Ankara Belediye Başkanı’nın “tükürürüm böyle sanatın içine” demesinin üzerinden yıllar geçmişti ve Türkiye Cumhuriyeti Başbakanı kendi sanat anlayışına uygun görmediğinden olsa gerek barışı simgeleyen devasa bir heykelin boynunu testereyle keserek sanata ve sanatçılara karşı bir hamleyi de yapmıştı.

Atatürk’ün sanat anlayışı

Atatürk şöyle demiştir:

“Eğer bir milletin sanatı yok edilmişse o milletin hayat damarlarından biri kopmuş demektir.”

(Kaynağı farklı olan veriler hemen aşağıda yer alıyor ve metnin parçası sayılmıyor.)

/-- **The double binomial–geometric series**: for `u, v` in `ℝ` or `ℂ` with `|u| + |v| < 1`,
`Σ_{r,s≥0} C(r+s,r) uʳ vˢ = 1/(1 − u − v)`, absolutely convergent on `ℕ × ℕ`. [folklore] -/
private theorem hasSum_choose_mul_geometric_two {𝕜 : Type*} [RCLike 𝕜] {u v : 𝕜} (huv : ‖u‖ + ‖v‖ < 1) :
    HasSum (fun p : ℕ × ℕ => (((p.1 + p.2).choose p.1 : ℕ) : 𝕜) * u ^ p.1 * v ^ p.2) (1 - u - v)⁻¹ := by
  have hu0 := norm_nonneg u
  have hv0 := norm_nonneg v
  have hv1 : ‖v‖ < 1 := by linarith
  -- absolute convergence
  have hS : Summable fun p : ℕ × ℕ => (((p.1 + p.2).choose p.1 : ℕ) : 𝕜) * u ^ p.1 * v ^ p.2 := by
    refine Summable.of_norm ((summable_choose_mul_geometric_two_real hu0 hv0 huv).congr fun p => ?_)
    rw [norm_mul, norm_mul, norm_pow, norm_pow, RCLike.norm_natCast]
  -- fibrewise sums
  have hfib := hasSum_choose_mul_geometric_fibre u hv1
  -- the outer geometric series
  have h1v : 1 - ‖v‖ ≤ ‖(1 : 𝕜) - v‖ := by
    have := norm_sub_norm_le (1 : 𝕜) v
    rwa [norm_one] at this
  have h1v0 : (1 : 𝕜) - v ≠ 0 := norm_pos_iff.1 (by linarith)
  have huv1 : (1 : 𝕜) - u - v ≠ 0 := by
    intro h
    have h' : u = 1 - v := by linear_combination -h
    rw [← h'] at h1v
    linarith
  have hq : ‖u / (1 - v)‖ < 1 := by
    rw [norm_div, div_lt_one (by linarith)]
    linarith
  have hout : HasSum (fun r : ℕ => u ^ r * (1 / (1 - v) ^ (r + 1))) (1 - u - v)⁻¹ := by
    have hg := (hasSum_geometric_of_norm_lt_one hq).mul_left ((1 - v)⁻¹)
    have hfun : (fun r : ℕ => u ^ r * (1 / (1 - v) ^ (r + 1))) = fun r : ℕ => (1 - v)⁻¹ * (u / (1 - v)) ^ r := by
      funext r
      rw [div_pow, pow_succ]
      field_simp
    have hval : (1 - u - v)⁻¹ = (1 - v)⁻¹ * (1 - u / (1 - v))⁻¹ := by
      rw [← mul_inv]
      congr 1
      field_simp
      ring
    rw [hfun, hval]
    exact hg
  exact (hS.hasSum.prod_fiberwise hfib).unique hout ▸ hS.hasSum

/-! ### Zeta values as the sums over `n` -/

/-- For `k ≥ 2`, `Σ_{n≥0} 1/(n+1)^k = ζ(k)` with the tree's real `zetaValue k = Σ'_{n} 1/n^k` (whose `n = 0` term is
the junk `1/0 = 0`), as a complex `HasSum`. [folklore] -/
private theorem hasSum_one_div_succ_pow_zetaValue {k : ℕ} (hk : 2 ≤ k) :
    HasSum (fun n : ℕ => 1 / ((n + 1 : ℕ) : ℂ) ^ k)
      ((Literature.NumberTheory.Transcendental.zetaValue k : ℝ) : ℂ) := by
  have hS : Summable fun n : ℕ => 1 / (n : ℝ) ^ k := Real.summable_one_div_nat_pow.2 (by omega)
  have h1 : HasSum (fun n : ℕ => 1 / ((n + 1 : ℕ) : ℝ) ^ k) (Literature.NumberTheory.Transcendental.zetaValue k) := by
    rw [Literature.NumberTheory.Transcendental.zetaValue, hS.tsum_eq_zero_add, Nat.cast_zero, zero_pow (by omega),
      div_zero, zero_add]
    exact ((summable_nat_add_iff 1).2 hS).hasSum
  have h2 := (Complex.hasSum_ofReal (L := SummationFilter.unconditional ℕ)).2 h1
  convert h2 using 1
  funext n
  push_cast
  rfl

/-- Summability engine for the norm families: a non-negative family on `ℕ × (ℕ × ℕ)` with fibrewise sums `M n` and
`Σ_n M n < ∞` is summable. [folklore] -/
private theorem summable_prod_of_hasSum_fibre {g : ℕ × (ℕ × ℕ) → ℝ} (hg : 0 ≤ g) {M : ℕ → ℝ}
    (hfib : ∀ n : ℕ, HasSum (fun p : ℕ × ℕ => g (n, p)) (M n)) (hM : Summable M) : Summable g := by
  refine (summable_prod_of_nonneg hg).2 ⟨fun n => (hfib n).summable, hM.congr fun n => ?_⟩
  exact ((hfib n).tsum_eq).symm

/-- **Coefficient extraction engine.** If for every `n` the `n`-th term `L n` of a series expands absolutely as
`L n = Σ_p c(p)/(n+1)^{w(p)}` with all weights `w(p) ≥ 2`, and the whole family of norms is summable on
`ℕ × (ℕ × ℕ)`, then `Σ_p c(p) ζ(w(p)) = Σ_n L n` (absolutely). [folklore] -/
private theorem hasSum_zetaValue_expansion (c : ℕ × ℕ → ℂ) (w : ℕ × ℕ → ℕ) (hw : ∀ p, 2 ≤ w p) (L : ℕ → ℂ)
    (hfib : ∀ n : ℕ, HasSum (fun p : ℕ × ℕ => c p / ((n + 1 : ℕ) : ℂ) ^ w p) (L n))
    (hnorm : Summable fun q : ℕ × (ℕ × ℕ) => ‖c q.2 / ((q.1 + 1 : ℕ) : ℂ) ^ w q.2‖) :
    HasSum (fun p : ℕ × ℕ => c p * ((Literature.NumberTheory.Transcendental.zetaValue (w p) : ℝ) : ℂ))
      (∑' n : ℕ, L n) := by
  set F : ℕ × (ℕ × ℕ) → ℂ := fun q => c q.2 / ((q.1 + 1 : ℕ) : ℂ) ^ w q.2 with hF_def
  have hF : Summable F := Summable.of_norm hnorm
  -- the sum of the whole family is `Σ_n L n`
  have htot : ∑' q, F q = ∑' n : ℕ, L n := by
    rw [hF.tsum_prod' fun n => (hfib n).summable]
    exact tsum_congr fun n => (hfib n).tsum_eq
  -- swap the two factors and sum fibrewise over `n` first
  have hFswap : Summable fun q : (ℕ × ℕ) × ℕ => F (Equiv.prodComm (ℕ × ℕ) ℕ q) :=
    (Equiv.prodComm (ℕ × ℕ) ℕ).summable_iff.2 hF
  have hfibn : ∀ p : ℕ × ℕ, HasSum (fun n : ℕ => F (Equiv.prodComm (ℕ × ℕ) ℕ (p, n)))
      (c p * ((Literature.NumberTheory.Transcendental.zetaValue (w p) : ℝ) : ℂ)) := by
    intro p
    have h := (hasSum_one_div_succ_pow_zetaValue (hw p)).mul_left (c p)
    have hfun : (fun n : ℕ => F (Equiv.prodComm (ℕ × ℕ) ℕ (p, n))) =
        fun n : ℕ => c p * (1 / ((n + 1 : ℕ) : ℂ) ^ w p) := by
      funext n
      show c p / ((n + 1 : ℕ) : ℂ) ^ w p = _
      rw [mul_one_div]
    rw [hfun]
    exact h
  have hcomb := hFswap.hasSum.prod_fiberwise hfibn
  rwa [(Equiv.prodComm (ℕ × ℕ) ℕ).tsum_eq F, htot] at hcomb

/-- `1 ≤ |N|` for `N = n + 1` cast into `ℝ` or `ℂ`. [folklore] -/
private theorem one_le_norm_natCast_succ {𝕜 : Type*} [RCLike 𝕜] (n : ℕ) : (1 : ℝ) ≤ ‖((n + 1 : ℕ) : 𝕜)‖ := by
  rw [RCLike.norm_natCast]
  exact_mod_cast Nat.succ_le_succ (Nat.zero_le n)

/-- If `|α| + |β| < 1`, `1 ≤ |N|` and `k ≤ m` then `N^m − αN^k − β ≠ 0`, since `|αN^k + β| ≤ (|α|+|β|)|N|^m < |N|^m`.
[folklore] -/
private theorem pow_sub_mul_pow_sub_ne_zero {𝕜 : Type*} [RCLike 𝕜] {α β N : 𝕜} (hαβ : ‖α‖ + ‖β‖ < 1)
    (hN : (1 : ℝ) ≤ ‖N‖) {k m : ℕ} (hkm : k ≤ m) : N ^ m - α * N ^ k - β ≠ 0 := by
  intro h
  have h' : N ^ m = α * N ^ k + β := by linear_combination h
  have hk : ‖N‖ ^ k ≤ ‖N‖ ^ m := pow_le_pow_right₀ hN hkm
  have hm : (1 : ℝ) ≤ ‖N‖ ^ m := one_le_pow₀ hN
  have h1 : ‖N‖ ^ m ≤ (‖α‖ + ‖β‖) * ‖N‖ ^ m := by
    calc ‖N‖ ^ m = ‖α * N ^ k + β‖ := by rw [← norm_pow, h']
      _ ≤ ‖α‖ * ‖N‖ ^ k + ‖β‖ := by
          refine (norm_add_le _ _).trans ?_
          rw [norm_mul, norm_pow]
      _ ≤ ‖α‖ * ‖N‖ ^ m + ‖β‖ * ‖N‖ ^ m := by nlinarith [norm_nonneg α, norm_nonneg β]
      _ = (‖α‖ + ‖β‖) * ‖N‖ ^ m := by ring
  have h4 : (0 : ℝ) < ‖N‖ ^ m := by positivity
  nlinarith

/-! ### Rivoal's Theorem 1.1 as the generating function of `ζ(2r+4s+3)` -/

/-- Per-index expansion for [Rivoal2004, (1–4)]: for `N = n+1` and `|α| + |β| < 1` (think `α = a²`, `β = b⁴`),
`N/(N⁴ − αN² − β) = Σ_{r,s≥0} C(r+s,r) αʳ βˢ / N^{2r+4s+3}`, absolutely (in `ℝ` or `ℂ`). [cite: Rivoal2004, p. 504 (display before Theorem 1.1)] -/
theorem hasSum_rivoal_summand_expansion {𝕜 : Type*} [RCLike 𝕜] (α β : 𝕜) (hαβ : ‖α‖ + ‖β‖ < 1) (n : ℕ) :
    HasSum (fun p : ℕ × ℕ => (((p.1 + p.2).choose p.1 : ℕ) : 𝕜) * α ^ p.1 * β ^ p.2 /
        ((n + 1 : ℕ) : 𝕜) ^ (2 * p.1 + 4 * p.2 + 3))
      (((n + 1 : ℕ) : 𝕜) / (((n + 1 : ℕ) : 𝕜) ^ 4 - α * ((n + 1 : ℕ) : 𝕜) ^ 2 - β)) := by
  set N : 𝕜 := ((n + 1 : ℕ) : 𝕜) with hN_def
  have hN1 : (1 : ℝ) ≤ ‖N‖ := one_le_norm_natCast_succ n
  have hN0 : N ≠ 0 := norm_pos_iff.1 (by linarith)
  -- `u = α/N²`, `v = β/N⁴`, `|u| + |v| ≤ |α| + |β| < 1`; the denominator `N⁴ − αN² − β` does not vanish
  have hu : ‖α / N ^ 2‖ ≤ ‖α‖ := by
    rw [norm_div, norm_pow]
    exact div_le_self (norm_nonneg α) (one_le_pow₀ hN1)
  have hv : ‖β / N ^ 4‖ ≤ ‖β‖ := by
    rw [norm_div, norm_pow]
    exact div_le_self (norm_nonneg β) (one_le_pow₀ hN1)
  have huv : ‖α / N ^ 2‖ + ‖β / N ^ 4‖ < 1 := by linarith
  have hD : N ^ 4 - α * N ^ 2 - β ≠ 0 := pow_sub_mul_pow_sub_ne_zero hαβ hN1 (by norm_num)
  have h := (hasSum_choose_mul_geometric_two huv).mul_left (1 / N ^ 3)
  have hfun : (fun p : ℕ × ℕ => (((p.1 + p.2).choose p.1 : ℕ) : 𝕜) * α ^ p.1 * β ^ p.2 /
      N ^ (2 * p.1 + 4 * p.2 + 3)) =
      fun p : ℕ × ℕ => 1 / N ^ 3 * ((((p.1 + p.2).choose p.1 : ℕ) : 𝕜) * (α / N ^ 2) ^ p.1 * (β / N ^ 4) ^ p.2) := by
    funext p
    rw [div_pow, div_pow, ← pow_mul, ← pow_mul]
    field_simp
    ring
  have hval : N / (N ^ 4 - α * N ^ 2 - β) = 1 / N ^ 3 * (1 - α / N ^ 2 - β / N ^ 4)⁻¹ := by
    have h1 : 1 - α / N ^ 2 - β / N ^ 4 = (N ^ 4 - α * N ^ 2 - β) / N ^ 4 := by
      field_simp
    rw [h1, inv_div]
    field_simp
  rw [hfun, hval]
  exact h

/-- **Rivoal 2004, the left-hand side of Theorem 1.1 is the generating function of `ζ(2r+4s+3)`**: for complex `a, b`
with `|a|² + |b|⁴ < 1`, `Σ_{r,s≥0} C(r+s,r) ζ(2r+4s+3) a^{2r} b^{4s} = Σ_{n≥1} n/(n⁴ − a²n² − b⁴)`, the double series
converging absolutely (tree's real `zetaValue`). [cite: Rivoal2004, p. 504 (display before Theorem 1.1)]
[cite: Tauraso2020, §1 (display after (GF1))] -/
theorem rivoal2004_lhs_hasSum_zetaValue (a b : ℂ) (hab : ‖a‖ ^ 2 + ‖b‖ ^ 4 < 1) :
    HasSum (fun p : ℕ × ℕ => (((p.1 + p.2).choose p.1 : ℕ) : ℂ) *
        ((Literature.NumberTheory.Transcendental.zetaValue (2 * p.1 + 4 * p.2 + 3) : ℝ) : ℂ) *
        a ^ (2 * p.1) * b ^ (4 * p.2))
      (∑' n : ℕ, ((n + 1 : ℕ) : ℂ) / (((n + 1 : ℕ) : ℂ) ^ 4 - a ^ 2 * ((n + 1 : ℕ) : ℂ) ^ 2 - b ^ 4)) := by
  have habC : ‖a ^ 2‖ + ‖b ^ 4‖ < 1 := by rwa [norm_pow, norm_pow]
  have habR : ‖(‖a‖ ^ 2 : ℝ)‖ + ‖(‖b‖ ^ 4 : ℝ)‖ < 1 := by
    rwa [Real.norm_of_nonneg (by positivity), Real.norm_of_nonneg (by positivity)]
  -- summability of the norms: fibrewise the REAL expansion, then `Σ_n N/(N⁴ − |a|²N² − |b|⁴) ≤ Σ_n 1/((1−ρ)N³)`
  set ρ : ℝ := ‖a‖ ^ 2 + ‖b‖ ^ 4 with hρ_def
  have hM : Summable fun n : ℕ =>
      ((n + 1 : ℕ) : ℝ) / (((n + 1 : ℕ) : ℝ) ^ 4 - ‖a‖ ^ 2 * ((n + 1 : ℕ) : ℝ) ^ 2 - ‖b‖ ^ 4) := by
    have hρ1 : 0 < 1 - ρ := by linarith
    have h3 : Summable fun n : ℕ => 1 / (1 - ρ) * (1 / ((n + 1 : ℕ) : ℝ) ^ 3) :=
      ((summable_nat_add_iff 1).mpr (Real.summable_one_div_nat_pow.mpr (by norm_num : 1 < 3))).mul_left _
    -- the denominator dominates `(1 − ρ) N⁴`
    have hD : ∀ n : ℕ, (1 - ρ) * ((n + 1 : ℕ) : ℝ) ^ 4 ≤
        ((n + 1 : ℕ) : ℝ) ^ 4 - ‖a‖ ^ 2 * ((n + 1 : ℕ) : ℝ) ^ 2 - ‖b‖ ^ 4 := by
      intro n
      have hN1 : (1 : ℝ) ≤ ((n + 1 : ℕ) : ℝ) := by exact_mod_cast Nat.succ_le_succ (Nat.zero_le n)
      have h2 : ((n + 1 : ℕ) : ℝ) ^ 2 ≤ ((n + 1 : ℕ) : ℝ) ^ 4 := pow_le_pow_right₀ hN1 (by norm_num)
      have h4 : (1 : ℝ) ≤ ((n + 1 : ℕ) : ℝ) ^ 4 := one_le_pow₀ hN1
      rw [hρ_def]
      nlinarith [mul_nonneg (pow_nonneg (norm_nonneg a) 2) (sub_nonneg.2 h2),
        mul_nonneg (pow_nonneg (norm_nonneg b) 4) (sub_nonneg.2 h4)]
    have hDpos : ∀ n : ℕ, (0 : ℝ) < (1 - ρ) * ((n + 1 : ℕ) : ℝ) ^ 4 := fun n => by positivity
    refine Summable.of_nonneg_of_le (fun n => div_nonneg (Nat.cast_nonneg _) ((hDpos n).le.trans (hD n)))
      (fun n => ?_) h3
    have hN0 : ((n + 1 : ℕ) : ℝ) ≠ 0 := by positivity
    calc ((n + 1 : ℕ) : ℝ) / (((n + 1 : ℕ) : ℝ) ^ 4 - ‖a‖ ^ 2 * ((n + 1 : ℕ) : ℝ) ^ 2 - ‖b‖ ^ 4)
        ≤ ((n + 1 : ℕ) : ℝ) / ((1 - ρ) * ((n + 1 : ℕ) : ℝ) ^ 4) :=
          div_le_div_of_nonneg_left (Nat.cast_nonneg _) (hDpos n) (hD n)
      _ = 1 / (1 - ρ) * (1 / ((n + 1 : ℕ) : ℝ) ^ 3) := by
          field_simp
  have hnorm : Summable fun q : ℕ × (ℕ × ℕ) =>
      ‖(((q.2.1 + q.2.2).choose q.2.1 : ℕ) : ℂ) * (a ^ 2) ^ q.2.1 * (b ^ 4) ^ q.2.2 /
        ((q.1 + 1 : ℕ) : ℂ) ^ (2 * q.2.1 + 4 * q.2.2 + 3)‖ := by
    have hg := summable_prod_of_hasSum_fibre (g := fun q : ℕ × (ℕ × ℕ) =>
        (((q.2.1 + q.2.2).choose q.2.1 : ℕ) : ℝ) * (‖a‖ ^ 2) ^ q.2.1 * (‖b‖ ^ 4) ^ q.2.2 /
          ((q.1 + 1 : ℕ) : ℝ) ^ (2 * q.2.1 + 4 * q.2.2 + 3))
      (fun q => by positivity) (fun n => hasSum_rivoal_summand_expansion (‖a‖ ^ 2) (‖b‖ ^ 4) habR n) hM
    refine hg.congr fun q => ?_
    rw [norm_div, norm_mul, norm_mul, norm_pow, norm_pow, norm_pow, norm_pow, norm_pow, Complex.norm_natCast,
      Complex.norm_natCast]
  have hmain := hasSum_zetaValue_expansion
    (fun p : ℕ × ℕ => (((p.1 + p.2).choose p.1 : ℕ) : ℂ) * (a ^ 2) ^ p.1 * (b ^ 4) ^ p.2)
    (fun p => 2 * p.1 + 4 * p.2 + 3) (fun p => by omega) _
    (fun n => hasSum_rivoal_summand_expansion (a ^ 2) (b ^ 4) habC n) hnorm
  convert hmain using 2 with p
  rw [pow_mul, pow_mul]
  ring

Cumhuriyet sanata her uygar ülkenin baktığı gibi bakmıştır. Atatürk ölümünden 4 yıl önce (1934) devlet konservatuarını şimdiki yerinde kurmuştu. Sonra tiyatro dalına el atıldı. Gazi’nin sağlığında devlet tiyatrosunun ilk eserleri devlet konservatuarı bale ve tatbiki sanatlar sahnesinde sergilendi. Opera’nın kuruluşu ise İsmet Paşa’nın Cumhurbaşkanlığı dönemine rastlar. (1949) opera da yine aynı tarihte İsmet Paşa tarafından perdelerini açmıştı. Hayati Asılyazıcı’nın konuğu Hasan Tura şu sıralarda Cumhurbaşkanlığı senfoni Orkestrası’nın 1’ci kemancısı. Virtüöz, bestekar ve orkestra şefi. Gözlerim yaşardı. Neden? Diyeceksiniz?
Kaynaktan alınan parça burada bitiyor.